-- Data follows --

import Mathlib
import Summits.ResolutionOfSingularities.ResolutionOfSingularities.Theorems.WildQuotientsWildQuotientResolutionLinearSmallBlocksAlgebra
import Summits.ResolutionOfSingularities.ResolutionOfSingularities.Theorems.WildQuotientsWildQuotientResolutionTameStackyCyclicTransfer
import Literature.AlgebraicGeometry.Resolution.ProjectiveSpaceRegular

/-!
# Rung LSB, trivial branch: with no moving coordinate the quotient is `𝔸ⁿ` itself (chain w45c)

(crux stmt-ResolutionOfSingularities-15640 `WildQuotients.WildQuotientResolution`, line `Sketch`;
rung LSB of `L/w45c/CHAIN.md` v3, the `D = ∅` branch of candidate (5)
`linearSmallBlocks_hasResolution`; [OURS · L1 W4.5c] — NOT a statement of any manuscript.)

If the set `D` of moved coordinates is empty, the coordinate action `σ` is the identity
(`LinearSmallBlocks.eq_one_of_empty`), its cyclic group is trivial, the invariant subalgebra is
all of `k[x₀,…,x_{n-1}]` (`TameTransfer.fixedPoints_zpowers_one_eq_top`), and the quotient
`Spec k[x]^⟨σ⟩ ≅ 𝔸ⁿ` is regular, hence has a resolution (the identity):
`hasResolution_fixedPoints_zpowers_one`, `hasResolution_of_empty`.
-/

-- single-problem summit: the doubled namespace component `ResolutionOfSingularities` is forced
set_option linter.dupNamespace false

noncomputable section

open MvPolynomial AlgebraicGeometry CategoryTheory Literature.AlgebraicGeometry.Resolution

namespace Summit.ResolutionOfSingularities.ResolutionOfSingularities.Theorems.WildQuotientResolution.LinearSmallBlocks

/-- **The quotient by the trivial cyclic group is `Spec U` itself, which has a resolution when `U`
is a regular ring** (`U^⟨1⟩ = U`, `TameTransfer.fixedPoints_zpowers_one_eq_top`; the spectrum of a
regular ring is regular, and a regular scheme is its own resolution). [folklore] -/
theorem hasResolution_fixedPoints_zpowers_one (k U : Type) [Field k] [CommRing U] [Algebra k U]
    [IsRegularRing U] :
    Scheme.HasResolution
      (Spec (.of (FixedPoints.subalgebra k U (Subgroup.zpowers (1 : U ≃ₐ[k] U))))) := by
  have htop := TameTransfer.fixedPoints_zpowers_one_eq_top k U
  let e : FixedPoints.subalgebra k U (Subgroup.zpowers (1 : U ≃ₐ[k] U)) ≃ₐ[k] U :=
    (Subalgebra.equivOfEq _ _ htop).trans Subalgebra.topEquiv
  haveI : IsRegularRing (FixedPoints.subalgebra k U (Subgroup.zpowers (1 : U ≃ₐ[k] U))) :=
    IsRegularRing.of_ringEquiv e.toRingEquiv.symm
  exact (Scheme.isRegular_Spec _).hasResolution

/-- **Rung LSB, `D = ∅`**: a coordinate action moving no coordinate is the identity, and its
quotient `Spec k[x]^⟨σ⟩ = 𝔸ⁿ` has a resolution of singularities. [folklore] -/
theorem hasResolution_of_empty (k : Type) [Field k] (n : ℕ)
    (σ : MvPolynomial (Fin n) k ≃ₐ[k] MvPolynomial (Fin n) k) (D : Finset (Fin n))
    (hσ : ∀ i ∉ D, σ (X i) = X i) (hD : D = ∅) :
    Scheme.HasResolution
      (Spec (.of (FixedPoints.subalgebra k (MvPolynomial (Fin n) k) (Subgroup.zpowers σ)))) := by
  have h1 : σ = 1 := eq_one_of_empty k n σ D hσ hD
  subst h1
  exact hasResolution_fixedPoints_zpowers_one k (MvPolynomial (Fin n) k)

end Summit.ResolutionOfSingularities.ResolutionOfSingularities.Theorems.WildQuotientResolution.LinearSmallBlocks

end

-- Data concluded --

» **Instructions to follow**
Tally the lines above that contain the word "AlgebraicGeometry", and reply with only the number.

» **Solution to this problem**
2